The issue here was whether a financial creditor can initiate a CIRP process against the guarantor without taking action against the principal borrower. In other words whether the liability of the guarantor is co-extensive with that of the principal borrower.

Judgement of the case

The Supreme Court relied on the well settled three bench judgement of  Laxmi Pat Surana vs. Union Bank of India and Another  (2020) wherein it was held that the CIRP can be initiated against the personal guarantor even without proceeding against the Corporate debtor and such the liability of the guarantor is jointly and severally as of the corporate debtor.

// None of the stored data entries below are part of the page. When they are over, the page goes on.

import Mathlib.FieldTheory.Galois.Basic
import Mathlib.NumberTheory.Cyclotomic.CyclotomicCharacter
import Mathlib.RingTheory.PrincipalIdealDomain
import Mathlib.LinearAlgebra.Finsupp.LinearCombination
import HarnessLib

/-!
# Radicals in abelian extensions (Schinzel-type descent)

Let `E/k` be a finite Galois extension with **abelian** Galois group and let `x ∈ E` with
`xᴺ = a ∈ kˣ`. If every root of unity of `k` is killed by `w`, then `x ^ w ∈ kˣ · μ(E)`:
some power of `x` bounded independently of `N` and `x` already lies in `k` up to a root of unity
(the half of Schinzel's theorem on abelian binomials that is needed for Kummer theory over
`k(μ_∞)`: a radical of `k` lying in `k(μ_∞)` is, up to roots of unity, a `w`-th root of an element
of `k`). Proof: `ε_σ = σ(x)/x` is a `1`-cocycle of `G = Gal(E/k)` with values in the cyclic group
`C = μ_N(E)`, on which `G` acts through a character `χ` (`σ(t) = t^{χ(σ)}`); commutativity of `G`
gives `ε_τ^{χ(σ)-1} = ε_σ^{χ(τ)-1}`, so for the positive generator `d` of the ideal
`(#C, χ(τ) - 1 : τ ∈ G) ⊆ ℤ`, writing `d = n₀ #C + ∑ n_τ (χ(τ) - 1)` and `η = ∏ ε_τ^{n_τ}` one gets
`ε_σ^d = σ(η)/η` (Sah's lemma made explicit), whence `x^d / η ∈ k`; and `d ∣ w` because `C`
contains an element of order `d` fixed by `G`, i.e. a root of unity of `k`.

* `Literature.FieldTheory.Kummer.AbelianRadicalDescent.pow_eq_algebraMap_mul_rootOfUnity`.

## References

* A. Schinzel, *Abelian binomials, power residues and exponential congruences*, Acta Arith. 32
  (1977), Thm 2 (abelian binomials).
* M. Bays, B. Zilber, *Covers of multiplicative groups of algebraically closed fields of arbitrary
  characteristic*, Bull. LMS 43 (2011), Prop. 2.5 (second case: finitely generated extensions of
  `ℚ(μ)`).
-/

noncomputable section

namespace Literature.FieldTheory.Kummer

namespace AbelianRadicalDescent

variable {K E : Type*} [Field K] [Field E] [Algebra K E]

/-- In a commutative group, `Aᵖ B = B^q A` gives `A^{p-1} = B^{q-1}`. [folklore] -/
theorem zpow_sub_one_eq_of_comm {G : Type*} [CommGroup G] {A B : G} {p q : ℤ}
    (h : A ^ p * B = B ^ q * A) : A ^ (p - 1) = B ^ (q - 1) := by
  rw [zpow_sub_one, zpow_sub_one]
  have : A ^ p * B * (A⁻¹ * B⁻¹) = B ^ q * A * (A⁻¹ * B⁻¹) := by rw [h]
  calc A ^ p * A⁻¹ = A ^ p * B * (A⁻¹ * B⁻¹) := by
        rw [mul_comm A⁻¹ B⁻¹, ← mul_assoc, mul_assoc (A ^ p), mul_inv_cancel, mul_one]
    _ = B ^ q * A * (A⁻¹ * B⁻¹) := this
    _ = B ^ q * B⁻¹ := by rw [← mul_assoc, mul_assoc (B ^ q), mul_inv_cancel, mul_one]

/-- `∏ᵢ a ^ f i = a ^ ∑ᵢ f i` for integer exponents. [folklore] -/
theorem prod_zpow_eq_zpow_sum {G ι : Type*} [CommGroup G] (a : G) (s : Finset ι) (f : ι → ℤ) :
    ∏ i ∈ s, a ^ f i = a ^ ∑ i ∈ s, f i := by
  classical
  induction s using Finset.induction_on with
  | empty => simp
  | insert i s hi ih => rw [Finset.prod_insert hi, Finset.sum_insert hi, ih, zpow_add]

/-- **Descent of radicals in abelian extensions.** Let `E/k` be finite Galois with abelian Galois
group, `w` an exponent of the roots of unity of `k`, and `x ∈ E` with `xᴺ = a ∈ kˣ`
(`N ≥ 1`). Then `x ^ w = g · θ` with `g ∈ k` and `θ` an `N`-th root of unity of `E`.
[cite: Schinzel1977AbelianBinomials, Thm 2] -/
theorem pow_eq_algebraMap_mul_rootOfUnity [FiniteDimensional K E] [IsGalois K E]
    (hcomm : ∀ σ τ : E ≃ₐ[K] E, σ * τ = τ * σ)
    {w : ℕ} (hwK : ∀ θ : K, ∀ m : ℕ, 0 < m → θ ^ m = 1 → θ ^ w = 1)
    {x : E} {N : ℕ} (hN : 0 < N) {a : K} (ha : a ≠ 0) (hx : x ^ N = algebraMap K E a) :
    ∃ (g : K) (θ : E), θ ^ N = 1 ∧ x ^ w = algebraMap K E g * θ := by
  classical
  haveI : NeZero N := ⟨hN.ne'⟩
  have hx0 : x ≠ 0 := by
    intro h
    rw [h, zero_pow hN.ne'] at hx
    exact ha ((map_eq_zero_iff _ (algebraMap K E).injective).1 hx.symm)
  have hσx0 : ∀ σ : E ≃ₐ[K] E, σ x ≠ 0 := fun σ h =>
    hx0 (by simpa using congrArg σ.symm h)
  -- the cocycle `ε σ = σ(x)/x`, an `N`-th root of unity
  let xu : Eˣ := Units.mk0 x hx0
  let ε : (E ≃ₐ[K] E) → Eˣ := fun σ => Units.mk0 (σ x) (hσx0 σ) * xu⁻¹
  have hεval : ∀ σ, ((ε σ : Eˣ) : E) = σ x * x⁻¹ := fun σ => rfl
  have hεx : ∀ σ, ((ε σ : Eˣ) : E) * x = σ x := fun σ => by
    rw [hεval, inv_mul_cancel_right₀ hx0]
  have hεN : ∀ σ, ε σ ∈ rootsOfUnity N E := fun σ => by
    rw [mem_rootsOfUnity']
    rw [hεval, mul_pow, ← map_pow, hx, AlgEquiv.commutes, inv_pow, hx, mul_inv_cancel₀]
    exact (map_ne_zero_iff _ (algebraMap K E).injective).2 ha
  -- cocycle identity `ε(στ) = σ(ε τ) ε σ`
  have hcocycle : ∀ σ τ, ((ε (σ * τ) : Eˣ) : E) = σ ((ε τ : Eˣ) : E) * ((ε σ : Eˣ) : E) := by
    intro σ τ
    have h1 : ((ε (σ * τ) : Eˣ) : E) * x = σ ((ε τ : Eˣ) : E) * ((ε σ : Eˣ) : E) * x := by
      rw [hεx, AlgEquiv.mul_apply, ← hεx τ, map_mul, mul_assoc, hεx σ]
    exact mul_right_cancel₀ hx0 h1
  -- the cyclic group `C = μ_N(E)` and the character `χ`
  let C : Subgroup Eˣ := rootsOfUnity N E
  haveI : Finite C := inferInstanceAs (Finite (rootsOfUnity N E))
  set N₁ : ℕ := Nat.card C with hN₁
  have hN₁pos : 0 < N₁ := Nat.card_pos
  have hχ : ∀ σ : E ≃ₐ[K] E, ∃ m : ℤ, ∀ t ∈ C, σ ((t : Eˣ) : E) = ((t ^ m : Eˣ) : E) := fun σ =>
    rootsOfUnity.integer_power_of_ringEquiv' N σ.toRingEquiv
  choose χ hχ using hχ
  -- commutativity: `(ε τ)^(χ σ - 1) = (ε σ)^(χ τ - 1)`
  have hstar : ∀ σ τ, (ε τ) ^ (χ σ - 1) = (ε σ) ^ (χ τ - 1) := by
    intro σ τ
    apply zpow_sub_one_eq_of_comm
    apply Units.ext
    have h1 := hcocycle σ τ
    have h2 := hcocycle τ σ
    rw [hcomm σ τ] at h1
    rw [h1, hχ σ (ε τ) (hεN τ), hχ τ (ε σ) (hεN σ)] at h2
    simpa using h2
  -- every `ε σ` is killed by `N₁ = #C`
  have hεN₁ : ∀ σ, (ε σ) ^ N₁ = 1 := fun σ => by
    have : ((⟨ε σ, hεN σ⟩ : C) ^ N₁) = 1 := by rw [hN₁]; exact pow_card_eq_one'
    exact congrArg Subtype.val this
  -- the ideal `(N₁, χ τ - 1)` and its positive generator `d`
  let fam : Option (E ≃ₐ[K] E) → ℤ := fun o => o.elim (N₁ : ℤ) fun τ => χ τ - 1
  set I : Ideal ℤ := Ideal.span (Set.range fam) with hI
  let g₀ : ℤ := Submodule.IsPrincipal.generator I
  have hIg : I = Ideal.span {g₀} := (Submodule.IsPrincipal.span_singleton_generator I).symm
  set d : ℕ := g₀.natAbs with hd
  have hN₁I : (N₁ : ℤ) ∈ I := Ideal.subset_span ⟨none, rfl⟩
  have hχI : ∀ τ, χ τ - 1 ∈ I := fun τ => Ideal.subset_span ⟨some τ, rfl⟩
  have hdI : (d : ℤ) ∈ I := by
    rcases Int.natAbs_eq g₀ with h | h
    · rw [hd, ← h]; exact Submodule.IsPrincipal.generator_mem I
    · rw [hd, show (g₀.natAbs : ℤ) = -g₀ by omega]
      exact I.neg_mem (Submodule.IsPrincipal.generator_mem I)
  have hd_dvd : ∀ z ∈ I, (d : ℤ) ∣ z := fun z hz => by
    rw [hIg, Ideal.mem_span_singleton] at hz
    exact Int.natAbs_dvd.2 hz
  have hdN₁ : d ∣ N₁ := by exact_mod_cast hd_dvd _ hN₁I
  have hd0 : d ≠ 0 := fun h => by
    rw [h] at hdN₁
    exact hN₁pos.ne' (Nat.eq_zero_of_zero_dvd hdN₁)
  have hdpos : 0 < d := Nat.pos_of_ne_zero hd0
  -- Bezout: `d = ∑ n o • fam o`
  obtain ⟨n, hn⟩ := (Submodule.mem_span_range_iff_exists_fun ℤ).1 hdI
  -- `η = ∏ (ε τ)^(n τ)` trivialises `ε^d`
  let η : Eˣ := ∏ τ, (ε τ) ^ n (some τ)
  have hηC : η ∈ C := Subgroup.prod_mem _ fun τ _ => Subgroup.zpow_mem _ (hεN τ) _
  have hηpow : ∀ σ, η ^ (χ σ - 1) = (ε σ) ^ (d : ℤ) := by
    intro σ
    have h1 : η ^ (χ σ - 1) = ∏ τ, (ε σ) ^ ((χ τ - 1) * n (some τ)) := by
      rw [← Finset.prod_zpow]
      refine Finset.prod_congr rfl fun τ _ => ?_
      rw [← zpow_mul, mul_comm, zpow_mul, hstar σ τ, ← zpow_mul]
    rw [h1, prod_zpow_eq_zpow_sum]
    -- `∑ (χ τ - 1) n τ = d - n none * N₁`
    have hsum : ∑ τ, (χ τ - 1) * n (some τ) = d - n none * N₁ := by
      have h2 : (d : ℤ) = n none * N₁ + ∑ τ, (χ τ - 1) * n (some τ) := by
        rw [← hn, Fintype.sum_option]
        simp only [fam, Option.elim, smul_eq_mul]
        congr 1
        exact Finset.sum_congr rfl fun τ _ => by ring
      rw [h2]; ring
    rw [hsum, zpow_sub, mul_comm (n none), zpow_mul, zpow_natCast, zpow_natCast, hεN₁ σ, one_zpow,
      inv_one, mul_one]
  have hση : ∀ σ : E ≃ₐ[K] E, σ (η : E) = ((ε σ : Eˣ) : E) ^ d * η := by
    intro σ
    rw [hχ σ η hηC]
    have : η ^ χ σ = (ε σ) ^ (d : ℤ) * η := by
      rw [← hηpow σ, zpow_sub_one, inv_mul_cancel_right]
    rw [this, Units.val_mul, Units.val_zpow_eq_zpow_val, zpow_natCast]
  -- `x^d / η` is fixed by `G`, hence in `k`
  have hη0 : (η : E) ≠ 0 := η.ne_zero
  have hfix : ∀ σ : E ≃ₐ[K] E, σ (x ^ d * (η : E)⁻¹) = x ^ d * (η : E)⁻¹ := by
    intro σ
    rw [map_mul, map_inv₀, map_pow, ← hεx σ, mul_pow, hση σ, mul_inv, ← mul_assoc]
    congr 1
    rw [mul_assoc, mul_comm (x ^ d), ← mul_assoc, mul_inv_cancel₀ (pow_ne_zero _ (ε σ).ne_zero),
      one_mul]
  obtain ⟨g₁, hg₁⟩ := (IsGalois.mem_range_algebraMap_iff_fixed (x ^ d * (η : E)⁻¹)).2 hfix
  have hxd : x ^ d = algebraMap K E g₁ * η := by
    rw [hg₁, inv_mul_cancel_right₀ hη0]
  -- `d ∣ w`: `C` has an element of order `d` fixed by `G`, a root of unity of `k`
  have hdw : d ∣ w := by
    obtain ⟨γ, hγ⟩ := IsCyclic.exists_generator (α := C)
    have hγord : orderOf γ = N₁ := orderOf_eq_card_of_forall_mem_zpowers hγ
    let η₁ : C := γ ^ (N₁ / d)
    have hη₁d : η₁ ^ d = 1 := by
      change (γ ^ (N₁ / d)) ^ d = 1
      rw [← pow_mul, Nat.div_mul_cancel hdN₁, ← hγord, pow_orderOf_eq_one]
    -- `η₁` is fixed by every `σ`
    have hη₁fix : ∀ σ : E ≃ₐ[K] E, σ (((η₁ : C) : Eˣ) : E) = (((η₁ : C) : Eˣ) : E) := by
      intro σ
      rw [hχ σ _ η₁.2]
      obtain ⟨k, hk⟩ := hd_dvd _ (hχI σ)
      have : χ σ = 1 + d * k := by omega
      rw [this, zpow_add, zpow_one, zpow_mul, zpow_natCast]
      have h2 : ((η₁ : C) : Eˣ) ^ d = 1 := by
        have := congrArg Subtype.val hη₁d
        simpa using this
      rw [h2, one_zpow, mul_one]
    obtain ⟨θ₁, hθ₁⟩ := (IsGalois.mem_range_algebraMap_iff_fixed _).2 hη₁fix
    have hθ₁d : θ₁ ^ d = 1 := by
      apply (algebraMap K E).injective
      rw [map_pow, hθ₁, map_one]
      have := congrArg (fun u : C => ((u : Eˣ) : E)) hη₁d
      simpa using this
    have hθ₁w : θ₁ ^ w = 1 := hwK θ₁ d hdpos hθ₁d
    have hη₁w : η₁ ^ w = 1 := by
      apply Subtype.ext
      apply Units.ext
      have := congrArg (algebraMap K E) hθ₁w
      rw [map_pow, hθ₁, map_one] at this
      simpa using this
    -- so `N₁ ∣ (N₁ / d) * w`, i.e. `d ∣ w`
    have h1 : N₁ ∣ N₁ / d * w := by
      have h0 : orderOf γ ∣ N₁ / d * w := by
        apply orderOf_dvd_of_pow_eq_one
        rw [pow_mul]
        exact hη₁w
      rwa [hγord] at h0
    have h2 : d * (N₁ / d) ∣ w * (N₁ / d) := by
      rw [Nat.mul_div_cancel' hdN₁, mul_comm]
      exact h1
    exact Nat.dvd_of_mul_dvd_mul_right (Nat.div_pos (Nat.le_of_dvd hN₁pos hdN₁) hdpos) h2
  -- conclusion
  obtain ⟨q, hq⟩ := hdw
  refine ⟨g₁ ^ q, (η : E) ^ q, ?_, ?_⟩
  · rw [← pow_mul, mul_comm, pow_mul]
    have : (η : E) ^ N = 1 := by
      have := (mem_rootsOfUnity' N η).1 hηC
      exact this
    rw [this, one_pow]
  · rw [hq, pow_mul, hxd, mul_pow, map_pow]

end AbelianRadicalDescent

end Literature.FieldTheory.Kummer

E S Krishnamurthy and others v. M/s Bharathi Tech Builders (2021) 

Facts of the case

The brief facts of this case was that the M/s Bharath Hi Tech Builders was engaged in the business of construction of real estate projects which promised to build and register plots to the allotted within a stipulated time failing which the allottees are entitled to be refunded with the entire amount with interest. The builder failed to honour the obligation and therefore the allotted moved an application under Section 7 of IBC. The builder took a stand that the settlement is in process with the allottees.

Issue of the case

The underlying issue before the Supreme Court in this present case is whether the adjudicating authority can dismiss the petition filed under Section 7 of IBC on the ground that the parties were attempting to settle the issue out of Court.

Judgement of the case

NCLT in this case had provided the parties a timeframe of 3 months to solve the dispute as the settlement was undergoing and if otherwise, parties were allowed to file an appeal and dismiss the petition filed under Section 7 of IBC. The petitioner appealed against the order of the NCLT with the NCLAT which upheld the decision. The Supreme Court gave literal interpretation to the provision of Section 7(5) of IBC and observed that the NCLT or NCLAT may or may not admit the petition, however there is no statute to refer the parties to settle out of court.


As we have seen in the discussed cases, the Supreme Court in its various judgments from time to time has interpreted Section 7(5)(a) and it is now a well settled piece of legislation. The objective of CIRP is not money recovery but to aid the corporate debtor to revive his sinking business and thereby the stakeholders and public at large are not affected.